10.6.3 Termination of Agreement. If the Agreement is terminated pursuant to Sections 10.2, 10.3 or 10.5, then:
(a) the Research Term shall terminate; and
(b)the Tekmira License and the Alnylam Sublicense shall terminate; and
(c) AlCana shall have, subject to any sublicenses granted under the Alnylam Sublicense to Third Parties with respect to AlCana Collaboration IP in the Field of Use prior to the effective date of termination, including without limitation, the Tekmira Sublicense and the Protiva Sublicense (“Pre-termination Sublicenses”), without further act by UBC, an exclusive, worldwide, perpetual, irrevocable, royalty-free license to all UBC’s right, title and interest in the AlCana Collaboration IP. Any Pre-termination Sublicense shall remain in full force and effect so long as the Sublicensee is not then in breach of its sublicense agreement (or in the case of Tekmira or Protiva, any provision of this Agreement or the Supplemental Agreement by which it is bound), provided that each such Sublicensee:
(i) will agree in writing to be bound to UBC as licensor under the terms and conditions of this Agreement, the Supplemental Agreement and the Original Transaction Document to the extent they apply to the grant of such Pre-termination Sublicense, including Section 8.4 hereof; provided, however, that the Pre-termination Sublicense shall be non-exclusive to such Sublicensee notwithstanding any term to the contrary in such Pre-termination Sublicense;
(ii) will negotiate in good faith with UBC an appropriate agreement, or amendment to this Agreement, the Supplemental Agreement and/or the applicable Original Transaction Documents, to substitute itself for Alnylam as the non-exclusive licensor under terms no less favorable, in the aggregate, for UBC and AlCana than the applicable terms of this Agreement, the Supplemental Agreement and the applicable Original Transaction Documents; and
(iii) will pay all of UBC and AlCana’s legal costs that arise in connection with, and as a result of, negotiating such agreements.
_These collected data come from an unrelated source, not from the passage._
import Summits.ResolutionOfSingularities.ResolutionOfSingularities.Theorems.EquisingularLiftEquisingularLiftNatReducedExceptionalPlaneLocal
import Summits.ResolutionOfSingularities.ResolutionOfSingularities.Theorems.EquisingularLiftEquisingularLiftCentreBlowupFlatExceptional
import Literature.AlgebraicGeometry.Resolution.BlowupChartMembership
import HarnessLib

/-!
# [OURS · L1 W4.5(b) · EL♮(3) · T23-A‴ (F1)] The exceptional divisor of a SECTION blow-up is a MODEL of the new point plane

Crux chain w45b, child EL♮(3) = stmt-ResolutionOfSingularities-20148 (parent EL♮ stmt-…-20038); route `EquisingularLift`. Context: the measurement
`ND-SPECIMEN-PASS-4.md` (res-L1-w45b-lead-1 g13, 60f21288badcb20d) and the engine owner's word `T23AF-ENGINE-WORD.md` v0 (res-L1-w45b-stub-4 g11,
095471eb3c14cc91) §1 (F1): for FIBRE rounds every retained member must CARRY A MODEL — in particular the point plane `υ⁻¹{x}` born at a point step,
which today is born `NoRound` (no model). This file is the LOCAL brick behind (F1): if the upstairs step is the blow-up `τ : X' ⟶ X` of a regular
`O`-flat centre `C` (the kernel of a section) over the downstairs blow-up `υ : F' ⟶ F` of the closed regular point `x`, with model square
`j' : F' ⟶ X'` and the (non-reduced) trace identity `(C·𝒪_{X'}).comap j' = (𝓘{x}).comap υ` that the tree's `modelPointStep_of_section`
(…NatModelPointStepOfSection) already returns, then the exceptional ideal `𝓔 := C.comap τ` has
(e-i) EXACT REDUCED trace `𝓔.comap j' = 𝓘⟨υ⁻¹{x}⟩` (by `comap_vanishingIdeal_singleton_eq_of_isRegularLocalRing`, p616407: only `𝒪_{F,x}` regular is used),
(e-ii) locally principal stalks (effective Cartier), (e-iii) `V(𝓔)` regular (tree `IsBlowup.isRegular_subscheme_comap`, Liu 8.1.19 (b)),
(e-iv) support = `τ⁻¹ supp C` (so it stays off whatever `supp C` stays off), (e-v) = FE: `V(𝓔) → Spec O` flat (tree `flat_exceptional_of_isBlowup_regularCentre`).
Pure assembly of tree lemmas; no statement of the manuscript; AI-written, weaker than expert review. `--supports stmt-ResolutionOfSingularities-20148 --as helper`.
-/

set_option linter.dupNamespace false -- mandated namespace `Summit.<Summit>.<Problem>` of this single-conjunct summit

noncomputable section

open CategoryTheory CategoryTheory.Limits AlgebraicGeometry TopologicalSpace IsLocalRing
open Literature.AlgebraicGeometry.Resolution
open AlgebraicGeometry.Scheme.IdealSheafData
open Summit.ResolutionOfSingularities.ResolutionOfSingularities.Cruxes.EquisingularLift.StrataSplit
open scoped nonZeroDivisors

namespace Summit.ResolutionOfSingularities.ResolutionOfSingularities.Cruxes.EquisingularLiftNat.Sections

/-- **(e-i) for a point plane — exact REDUCED trace of the exceptional divisor of the upstairs step.** If the upstairs exceptional ideal
`𝓔 = C.comap τ` traces downstairs to the PULLED-BACK point ideal `(𝓘{x}).comap υ` (the shape `modelPointStep_of_section` returns), and `x` is a closed
point with `𝒪_{F,x}` regular blown up by `υ`, then the trace is the REDUCED plane `𝓘⟨υ⁻¹{x}⟩`. [OURS · T23-A‴ (F1) brick] -/
theorem comap_comap_eq_vanishingIdeal_preimage_singleton {X X' F F' : Scheme.{0}} [IsLocallyNoetherian F]
    (C : X.IdealSheafData) (τ : X' ⟶ X) (j' : F' ⟶ X') {υ : F' ⟶ F}
    {x : F} (hx : IsClosed ({x} : Set F)) (hreg : IsRegularLocalRing (F.presheaf.stalk x))
    (hυ : IsBlowup υ (vanishingIdeal ⟨{x}, hx⟩))
    (htrace : (C.comap τ).comap j' = (vanishingIdeal ⟨{x}, hx⟩ : F.IdealSheafData).comap υ) :
    (C.comap τ).comap j' = vanishingIdeal ⟨υ ⁻¹' {x}, hx.preimage υ.continuous⟩ := by
  rw [htrace]
  exact comap_vanishingIdeal_singleton_eq_of_isRegularLocalRing hx hreg hυ

/-- **(e-i), functorial form.** With a commuting model square `j' ≫ τ = υ ≫ j` and the section's trace `C.comap j = 𝓘{x}` (both returned by
`modelPointStep_of_section`), the exceptional ideal traces to the reduced plane. [OURS · T23-A‴ (F1) brick] -/
theorem comap_comap_eq_vanishingIdeal_preimage_singleton_of_sq {X X' F F' : Scheme.{0}} [IsLocallyNoetherian F]
    (C : X.IdealSheafData) {τ : X' ⟶ X} {j : F ⟶ X} {j' : F' ⟶ X'} {υ : F' ⟶ F} (hsq : j' ≫ τ = υ ≫ j)
    {x : F} (hx : IsClosed ({x} : Set F)) (hreg : IsRegularLocalRing (F.presheaf.stalk x))
    (hυ : IsBlowup υ (vanishingIdeal ⟨{x}, hx⟩)) (hC : C.comap j = vanishingIdeal ⟨{x}, hx⟩) :
    (C.comap τ).comap j' = vanishingIdeal ⟨υ ⁻¹' {x}, hx.preimage υ.continuous⟩ := by
  refine comap_comap_eq_vanishingIdeal_preimage_singleton C τ j' hx hreg hυ ?_
  rw [← comap_comp, hsq, comap_comp, hC]

/-- **(e-ii) for a point plane**: the exceptional ideal of a blow-up has principal stalks (effective Cartier). [OURS · T23-A‴ (F1) brick; tree
`IsBlowup.isEffectiveCartier`] -/
theorem isPrincipal_stalkIdeal_comap_of_isBlowup {X X' : Scheme.{0}} (C : X.IdealSheafData) {τ : X' ⟶ X} (hτ : IsBlowup τ C) (z : X') :
    (stalkIdeal (C.comap τ) z).IsPrincipal := by
  obtain ⟨u, -, hu⟩ := IsEffectiveCartier.exists_stalkIdeal_eq_span hτ.isEffectiveCartier z
  exact ⟨⟨u, by rw [hu, Ideal.submodule_span_eq]⟩⟩

/-- **(e-iv) for a point plane**: the image of the exceptional support under `τ ≫ σ` is the image of the centre's support under `σ`; so it avoids
every set the centre's image avoids (the engine's «off the generic point of `Y`»). [OURS · T23-A‴ (F1) brick] -/
theorem image_support_comap_subset {X X' P : Scheme.{0}} (C : X.IdealSheafData) (τ : X' ⟶ X) (σ : X ⟶ P) {N : Set P}
    (hN : σ '' (C.support : Set X) ⊆ N) : (τ ≫ σ) '' ((C.comap τ).support : Set X') ⊆ N := by
  rintro _ ⟨z, hz, rfl⟩
  rw [support_comap] at hz
  exact hN ⟨τ z, hz, rfl⟩

/-- **THE POINT-PLANE MODEL (T23-A‴ (F1))** — all five clauses at once. Upstairs: `X` regular locally Noetherian over `Spec O` (`r`), `C` an ideal
sheaf with `V(C)` regular and `V(C) → Spec O` flat (a section's kernel: `section_isClosedImmersion_and_isRegular_ker` / `flat_kerSubschemeι_comp_of_section`),
`τ` the blow-up of `C`; downstairs: `υ` the blow-up of the closed point `x` with `𝒪_{F,x}` regular; model squares `j`, `j'` with `j' ≫ τ = υ ≫ j` and
`C.comap j = 𝓘{x}`. Then `𝓔 := C.comap τ` satisfies: (e-i) `𝓔.comap j' = 𝓘⟨υ⁻¹{x}⟩`; (e-ii) principal stalks; (e-iii) `V(𝓔)` regular; (e-iv) `(τ ≫ σ) '' supp 𝓔 ⊆ N`
whenever `σ '' supp C ⊆ N`; (e-v) `V(𝓔) → Spec O` flat. [OURS · T23-A‴ (F1) brick; assembly of p616407 + Liu 8.1.19 (b) tree lemmas] -/
theorem pointPlane_model {O : Type} [CommRing O] {X X' F F' P : Scheme.{0}} [IsLocallyNoetherian X] [IsLocallyNoetherian F]
    (hXreg : Scheme.IsRegular X) (r : X ⟶ Spec (.of O)) (σ : X ⟶ P) (N : Set P)
    (C : X.IdealSheafData) (hCreg : Scheme.IsRegular C.subscheme) (hCflat : Flat (C.subschemeι ≫ r)) (hCN : σ '' (C.support : Set X) ⊆ N)
    {τ : X' ⟶ X} (hτ : IsBlowup τ C)
    {j : F ⟶ X} {j' : F' ⟶ X'} {υ : F' ⟶ F} (hsq : j' ≫ τ = υ ≫ j)
    {x : F} (hx : IsClosed ({x} : Set F)) (hreg : IsRegularLocalRing (F.presheaf.stalk x))
    (hυ : IsBlowup υ (vanishingIdeal ⟨{x}, hx⟩)) (hC : C.comap j = vanishingIdeal ⟨{x}, hx⟩) :
    (C.comap τ).comap j' = vanishingIdeal ⟨υ ⁻¹' {x}, hx.preimage υ.continuous⟩ ∧
    (∀ z : X', (stalkIdeal (C.comap τ) z).IsPrincipal) ∧
    Scheme.IsRegular (C.comap τ).subscheme ∧
    (τ ≫ σ) '' ((C.comap τ).support : Set X') ⊆ N ∧
    Flat ((C.comap τ).subschemeι ≫ τ ≫ r) :=
  ⟨comap_comap_eq_vanishingIdeal_preimage_singleton_of_sq C hsq hx hreg hυ hC,
    isPrincipal_stalkIdeal_comap_of_isBlowup C hτ,
    hτ.isRegular_subscheme_comap hXreg hCreg,
    image_support_comap_subset C τ σ hCN,
    flat_exceptional_of_isBlowup_regularCentre O X X' r C hXreg hCreg hCflat τ hτ⟩

end Summit.ResolutionOfSingularities.ResolutionOfSingularities.Cruxes.EquisingularLiftNat.Sections

end
import Summits.ValiantsHypothesis.ValiantsHypothesis.Theses.LacunarySymmetroid
import Summits.ValiantsHypothesis.ValiantsHypothesis.Theorems.SymmetroidPencilBasics

/-!
# `DoorA26` — negative lemma: the door is FALSE modulo `TenTouches` (ten touches lift to a twenty)

Crux `stmt-ValiantsHypothesis-19979` (`Theses.LacunarySymmetroid.DoorA26` = `PosRootLawAt 2 6 19`): every real symmetric
`2 × 2` six-term lacunary pencil has at most `19` distinct positive det-roots.  OPEN, typed, never asserted; this file neither
proves nor refutes it.  It isolates a CONSTRUCTION ITEM `H = TenTouches` under which the door is false, with a two-line mechanism,
so that the negative side of the door becomes a square-system search target (val-sym-door-p1 g13, 2026-08-28; seat report
DOOR-A-P1-REPORT §67).

## H — ten touches

`TenTouches`: there are exponents `d : Fin 6 → ℕ`, real symmetric `2 × 2` letters `S`, and `21` increasing positive abscissae
`τ 0 < τ 1 < ⋯ < τ 20` such that the evaluated pencil `P(t) = Σ_l t^{d_l} S_l` has `det P(τ j) > 0` at the eleven EVEN positions and
`det P(τ j) = 0 ≠ tr P(τ j)` at the ten ODD positions — the sign pattern `+ 0 + 0 + ⋯ 0 +` of a determinant that is non-negative
with TEN DOUBLE positive roots (`20` roots with multiplicity = the Descartes maximum: a «Descartes-sharp-with-multiplicity» PSD-type
pencil; the tree's `Census.two_mul_card_posRoots_det_succ_le_of_weakSign` allows at most `10` such touches, `9` occur next to every
census eighteen — the extremal pencils «creep» along the light cone with excursion depths `10⁻⁵ … 10⁻¹⁴`, report §64 (iv), §66 (c)).

## Mechanism (`twenty_of_tenTouches`)

Replace every letter by `S_l − ν·tr(S_l)·1` (same support, still symmetric).  The new pencil is `P(t) − ν·tr P(t)·1`, whose determinant
is `det P(t) − ν(1−ν)·tr² P(t)`: NEGATIVE at the ten odd abscissae (`det = 0`, `tr ≠ 0`) and, for `0 < ν ≤ 1/2` small enough, still
POSITIVE at the eleven even ones; the tree lemma `le_card_posRoots_of_alternating` turns the `20` sign alternations into `20` distinct
positive det-roots.  Hence `doorA26_false_of_tenTouches : TenTouches → ¬ DoorA26`.  Contrapositive (the positive reading):
**`DoorA26` implies that no symmetric `(2,6)` pencil touches the cone ten times** — a necessary condition for the door of the same
«Descartes minus one» type, for PSD-type pencils, whose extremal count of record is `9`.

Nothing here asserts `TenTouches`; it is a construction item (expected dimension of the ten-touch locus: `18 − 5 − 10 = 3`, unobstructed
by counting; obstructed, if the door holds, by the global inequalities).  Nothing here bears on `DoorA34`, `MatrixDescartes`
(stmt-ValiantsHypothesis-18050) or `VP ≠ VNP`.

[folklore] `det(M − c·1) = det M − c·tr M + c²` for `2 × 2` matrices; intermediate value theorem (tree lemma).
-/

-- `Summit.ValiantsHypothesis.ValiantsHypothesis.…` repeats a component by the D-0017 layout
-- (single-conjunct summit), which the `dupNamespace` linter flags; the name is mandated.
set_option linter.dupNamespace false

namespace Summit.ValiantsHypothesis.ValiantsHypothesis.Theorems.DoorA26.Negative

open Polynomial Finset
open scoped BigOperators Matrix
open Summit.ValiantsHypothesis.ValiantsHypothesis.Theorems.SymmetroidDescartes (eval_det_pencil le_card_posRoots_of_alternating)

/-- **H (construction item) — TEN TOUCHES.**  A real symmetric `(2,6)` pencil `P(t) = Σ_l t^{d_l} S_l` and abscissae
`0 < τ 0 < ⋯ < τ 20` with `det P(τ j) > 0` for even `j` and `det P(τ j) = 0 ≠ tr P(τ j)` for odd `j` (ten double-root-type zeros of a
non-negative-type determinant, separated and flanked by positive values).  NOT asserted anywhere. [candidate construction of the cell;
no citation exists] -/
def TenTouches : Prop :=
  ∃ (d : Fin 6 → ℕ) (S : Fin 6 → Matrix (Fin 2) (Fin 2) ℝ) (τ : Fin 21 → ℝ),
    (∀ l, (S l).IsSymm) ∧ StrictMono τ ∧ (∀ j, 0 < τ j) ∧
    (∀ j : Fin 21, Even (j : ℕ) → 0 < (∑ l, τ j ^ d l • S l).det) ∧
    (∀ j : Fin 21, Odd (j : ℕ) → (∑ l, τ j ^ d l • S l).det = 0 ∧ (∑ l, τ j ^ d l • S l).trace ≠ 0)

/-! ### The trace-shifted letters `S_l − ν·tr(S_l)·1` -/

/-- The shifted letters are symmetric. [folklore] -/
theorem isSymm_shift (S : Matrix (Fin 2) (Fin 2) ℝ) (hS : S.IsSymm) (ν : ℝ) :
    (S - (ν * S.trace) • (1 : Matrix (Fin 2) (Fin 2) ℝ)).IsSymm := by
  unfold Matrix.IsSymm at hS ⊢
  rw [Matrix.transpose_sub, Matrix.transpose_smul, Matrix.transpose_one, hS]

/-- Evaluating the shifted pencil: `Σ t^{d_l}(S_l − ν tr(S_l) 1) = P(t) − ν·tr P(t)·1`. [folklore] -/
theorem pencil_shift_eval (d : Fin 6 → ℕ) (S : Fin 6 → Matrix (Fin 2) (Fin 2) ℝ) (ν t : ℝ) :
    (∑ l, t ^ d l • (S l - (ν * (S l).trace) • (1 : Matrix (Fin 2) (Fin 2) ℝ)))
      = (∑ l, t ^ d l • S l) - (ν * (∑ l, t ^ d l • S l).trace) • (1 : Matrix (Fin 2) (Fin 2) ℝ) := by
  rw [Matrix.trace_sum]
  simp only [smul_sub, Finset.sum_sub_distrib, Matrix.trace_smul, smul_eq_mul, Finset.mul_sum, Finset.sum_smul, smul_smul]
  congr 1
  refine Finset.sum_congr rfl fun l _ => ?_
  ring_nf

/-- `det(M − (ν tr M)·1) = det M − ν(1−ν) tr² M` for a `2 × 2` matrix. [folklore] -/
theorem det_sub_trace_smul_one (M : Matrix (Fin 2) (Fin 2) ℝ) (ν : ℝ) :
    (M - (ν * M.trace) • (1 : Matrix (Fin 2) (Fin 2) ℝ)).det = M.det - ν * (1 - ν) * M.trace ^ 2 := by
  rw [Matrix.det_fin_two, Matrix.det_fin_two, Matrix.trace_fin_two]
  simp [Matrix.sub_apply, Matrix.smul_apply]
  ring

/-! ### Ten touches lift to a twenty -/

/-- **TOUCH-LIFT.**  Under `TenTouches` some real symmetric `(2,6)` pencil (the trace-shifted one, same support) has at least `20`
distinct positive det-roots. [folklore] -/
theorem twenty_of_tenTouches (h : TenTouches) :
    ∃ (d : Fin 6 → ℕ) (S : Fin 6 → Matrix (Fin 2) (Fin 2) ℝ), (∀ l, (S l).IsSymm) ∧
      20 ≤ ((∑ l, (X : ℝ[X]) ^ d l • (S l).map C).det.roots.toFinset.filter (fun t => 0 < t)).card := by
  obtain ⟨d, S, τ, hS, hτ, hpos, heven, hodd⟩ := h
  -- the evaluated pencil, its det and trace at the abscissae
  obtain ⟨P, hP⟩ : ∃ P : ℝ → Matrix (Fin 2) (Fin 2) ℝ, ∀ t, P t = ∑ l, t ^ d l • S l := ⟨_, fun _ => rfl⟩
  -- a uniform small shift: ν ≤ 1/2 and ν ≤ det/(tr²+1)/2 at every even abscissa
  obtain ⟨ν, hν0, hν1, hνsmall⟩ : ∃ ν : ℝ, 0 < ν ∧ ν ≤ 1 / 2 ∧
      ∀ j : Fin 21, Even (j : ℕ) → ν * (P (τ j)).trace ^ 2 < (P (τ j)).det := by
    let E : Finset (Fin 21) := Finset.univ.filter (fun j => Even (j : ℕ))
    have hE : E.Nonempty := ⟨0, by simp [E]⟩
    let g : Fin 21 → ℝ := fun j => (P (τ j)).det / ((P (τ j)).trace ^ 2 + 1) / 2
    obtain ⟨j₀, hj₀, hmin⟩ := Finset.exists_min_image E g hE
    refine ⟨min (1 / 2) (g j₀), ?_, min_le_left _ _, ?_⟩
    · refine lt_min (by norm_num) ?_
      have hj₀E : Even (j₀ : ℕ) := (Finset.mem_filter.mp hj₀).2
      have hdet := heven j₀ hj₀E
      rw [← hP] at hdet
      show 0 < (P (τ j₀)).det / ((P (τ j₀)).trace ^ 2 + 1) / 2
      positivity
    · intro j hj
      have hjE : j ∈ E := Finset.mem_filter.mpr ⟨Finset.mem_univ _, hj⟩
      have hle : min (1 / 2) (g j₀) ≤ g j := (min_le_right _ _).trans (hmin j hjE)
      have hdet := heven j hj
      rw [← hP] at hdet
      have hT2 : 0 ≤ (P (τ j)).trace ^ 2 := sq_nonneg _
      have hg : g j * (P (τ j)).trace ^ 2 < (P (τ j)).det := by
        show (P (τ j)).det / ((P (τ j)).trace ^ 2 + 1) / 2 * (P (τ j)).trace ^ 2 < (P (τ j)).det
        rw [div_div, div_mul_eq_mul_div, div_lt_iff₀ (by positivity)]
        nlinarith
      calc min (1 / 2) (g j₀) * (P (τ j)).trace ^ 2 ≤ g j * (P (τ j)).trace ^ 2 :=
            mul_le_mul_of_nonneg_right hle hT2
        _ < (P (τ j)).det := hg
  -- the shifted letters
  refine ⟨d, fun l => S l - (ν * (S l).trace) • (1 : Matrix (Fin 2) (Fin 2) ℝ), fun l => isSymm_shift (S l) (hS l) ν, ?_⟩
  apply le_card_posRoots_of_alternating _ 20 τ hτ hpos
  intro j
  have hνν : 0 < ν * (1 - ν) := mul_pos hν0 (by linarith)
  have hνle : ν * (1 - ν) ≤ ν := by nlinarith
  -- value of the shifted determinant at an abscissa
  have hval : ∀ i : Fin 21, ((∑ l, (X : ℝ[X]) ^ d l •
      (S l - (ν * (S l).trace) • (1 : Matrix (Fin 2) (Fin 2) ℝ)).map C).det).eval (τ i)
        = (P (τ i)).det - ν * (1 - ν) * (P (τ i)).trace ^ 2 := by
    intro i
    rw [eval_det_pencil, pencil_shift_eval, ← hP, det_sub_trace_smul_one]
  have hsign : ∀ i : Fin 21, (Even (i : ℕ) → 0 < (P (τ i)).det - ν * (1 - ν) * (P (τ i)).trace ^ 2) ∧
      (Odd (i : ℕ) → (P (τ i)).det - ν * (1 - ν) * (P (τ i)).trace ^ 2 < 0) := by
    intro i
    constructor
    · intro hi
      have h1 := hνsmall i hi
      nlinarith [sq_nonneg ((P (τ i)).trace)]
    · intro hi
      obtain ⟨hdet, htr⟩ := hodd i hi
      rw [← hP] at hdet htr
      have hT2 : 0 < (P (τ i)).trace ^ 2 := by positivity
      nlinarith
  rw [hval, hval]
  rcases Nat.even_or_odd (j : ℕ) with hj | hj
  · have hj' : Odd ((j.succ : Fin 21) : ℕ) := by
      rw [Fin.val_succ]; exact hj.add_one
    have hjc : Even ((j.castSucc : Fin 21) : ℕ) := by rw [Fin.val_castSucc]; exact hj
    exact mul_neg_of_pos_of_neg ((hsign _).1 hjc) ((hsign _).2 hj')
  · have hj' : Even ((j.succ : Fin 21) : ℕ) := by
      rw [Fin.val_succ]; exact hj.add_one
    have hjc : Odd ((j.castSucc : Fin 21) : ℕ) := by rw [Fin.val_castSucc]; exact hj
    exact mul_neg_of_neg_of_pos ((hsign _).2 hjc) ((hsign _).1 hj')

/-- **`DoorA26` is false modulo `TenTouches`.** [folklore] -/
theorem doorA26_false_of_tenTouches (h : TenTouches) :
    ¬ Summit.ValiantsHypothesis.ValiantsHypothesis.Theses.LacunarySymmetroid.DoorA26 := by
  intro hA
  obtain ⟨d, S, hS, h20⟩ := twenty_of_tenTouches h
  have h19 := hA d S hS
  omega

/-- Contrapositive, the positive reading: the door forbids ten touches. [folklore] -/
theorem not_tenTouches_of_doorA26 (hA : Summit.ValiantsHypothesis.ValiantsHypothesis.Theses.LacunarySymmetroid.DoorA26) :
    ¬ TenTouches :=
  fun h => doorA26_false_of_tenTouches h hA

end Summit.ValiantsHypothesis.ValiantsHypothesis.Theorems.DoorA26.Negative
/-- **[SemiAnbd] Thm 3.7 (iv), «verticial ⇒ maximal compact», at a vertex of FINITE VALENCE — arbitrary edge
groups, arbitrary underlying graph, every chart**: for every countable `𝒢` satisfying the hypotheses of Thm 3.7 and
every vertex `v` with finitely many branches, every verticial subgroup of `π₁^temp(𝒢)` at `v` is a maximal compact
subgroup. [cite: MochizukiSemiAnbd2006, Thm 3.7(iv) p.41] -/
theorem isMaximalCompactSubgroup_of_mem_verticialSubgroups_of_finite_branches (h37 : 𝒢.Thm37Hypotheses)
    {v : 𝒢.graph.Vertex} (hfin : Set.Finite {b : 𝒢.graph.Branch | 𝒢.graph.abuts b = some v})
    (c : TemperedPiChart 𝒢) {H : Subgroup c.G} (hH : H ∈ verticialSubgroups c v) :
    IsMaximalCompactSubgroup H :=
  isMaximalCompactSubgroup_of_mem_verticialSubgroups_of_canonical h37
    (fun _ hH' => 𝒢.isMaximalCompactSubgroup_of_mem_verticialSubgroups_of_finite_branches_canonical h37 hfin hH')
    c hH

/-! ### The union with the Frattini class of abc-iut-L3-t6 -/

/-- **The UNION class at one vertex**: if `v` has finitely many branches OR `Π_v` has an open subgroup
non-generating for closed subgroups (abc-iut-L3-t6's `TemperedPiChart.isMaximalCompactSubgroup_of_nongenerating_open`,
by name), every verticial subgroup at `v` is a maximal compact subgroup — any countable `𝒢` under the hypotheses
of Thm 3.7, any edge groups, any underlying graph, every chart. [cite: MochizukiSemiAnbd2006, Thm 3.7(iv) p.41] -/
theorem isMaximalCompactSubgroup_of_mem_verticialSubgroups_of_finite_branches_or_nongenerating
    (h37 : 𝒢.Thm37Hypotheses) {v : 𝒢.graph.Vertex}
    (hv : Set.Finite {b : 𝒢.graph.Branch | 𝒢.graph.abuts b = some v} ∨
      ∃ Φ : Subgroup (𝒢.Gv v), IsOpen (Φ : Set (𝒢.Gv v)) ∧
        ∀ A : Subgroup (𝒢.Gv v), IsClosed (A : Set (𝒢.Gv v)) → A ⊔ Φ = ⊤ → A = ⊤)
    (c : TemperedPiChart 𝒢) {H : Subgroup c.G} (hH : H ∈ verticialSubgroups c v) :
    IsMaximalCompactSubgroup H := by
  rcases hv with hfin | ⟨Φ, hΦo, hΦ⟩
  · exact isMaximalCompactSubgroup_of_mem_verticialSubgroups_of_finite_branches h37 hfin c hH
  · exact TemperedPiChart.isMaximalCompactSubgroup_of_nongenerating_open h37 c Φ hΦo hΦ hH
(d) Alnylam will make all undisputed outstanding payments due to the Payee with respect to the Alnylam Sublicense under Section 8.4 at the time of such termination, and UBC and AlCana each shall have the right to proceed to enforce payment of all outstanding milestones, royalties or other monies owed to UBC and AlCana under this Agreement with respect to the Alnylam Sublicense at the time of such termination, and each Party may exercise any or all of the rights and remedies available under this Agreement or otherwise available bylaw or in equity, successively or concurrently, at the option of such Party, as the case may be.
(e) Within [**] days after the effective date of termination, each Receiving Party (and its Related Parties, if applicable) will deliver to the Disclosing Party all Confidential Information of the Disclosing Party in its possession or control and will cease to use the Disclosing Party’s Confidential Information; and
(f) Within [**] days after the effective date of termination, Alnylam and its Related Parties will cease to develop or make Licensed Products. Alnylam will then within [**] days from the date of termination, sell or otherwise dispose of any Licensed Product manufactured and remaining unsold, and within a reasonable period of time thereafter, make any royalty payments to Payee in the same manner specified in Section 8.4 on all Licensed Products that are sold in accordance with this Section 10.6.3.
Notwithstanding anything in this Agreement to the contrary, the Parties hereby agree that the termination consequences of this Agreement shall only apply with respect to the portion of the UBC Controlled IP defined as Schedule 1 IP in the Supplemental Agreement, and that the termination-related provisions of the applicable Original Transaction Documents shall apply to the portion of the UBC Controlled IP defined as Schedule A IP as set forth in the Supplemental Agreement.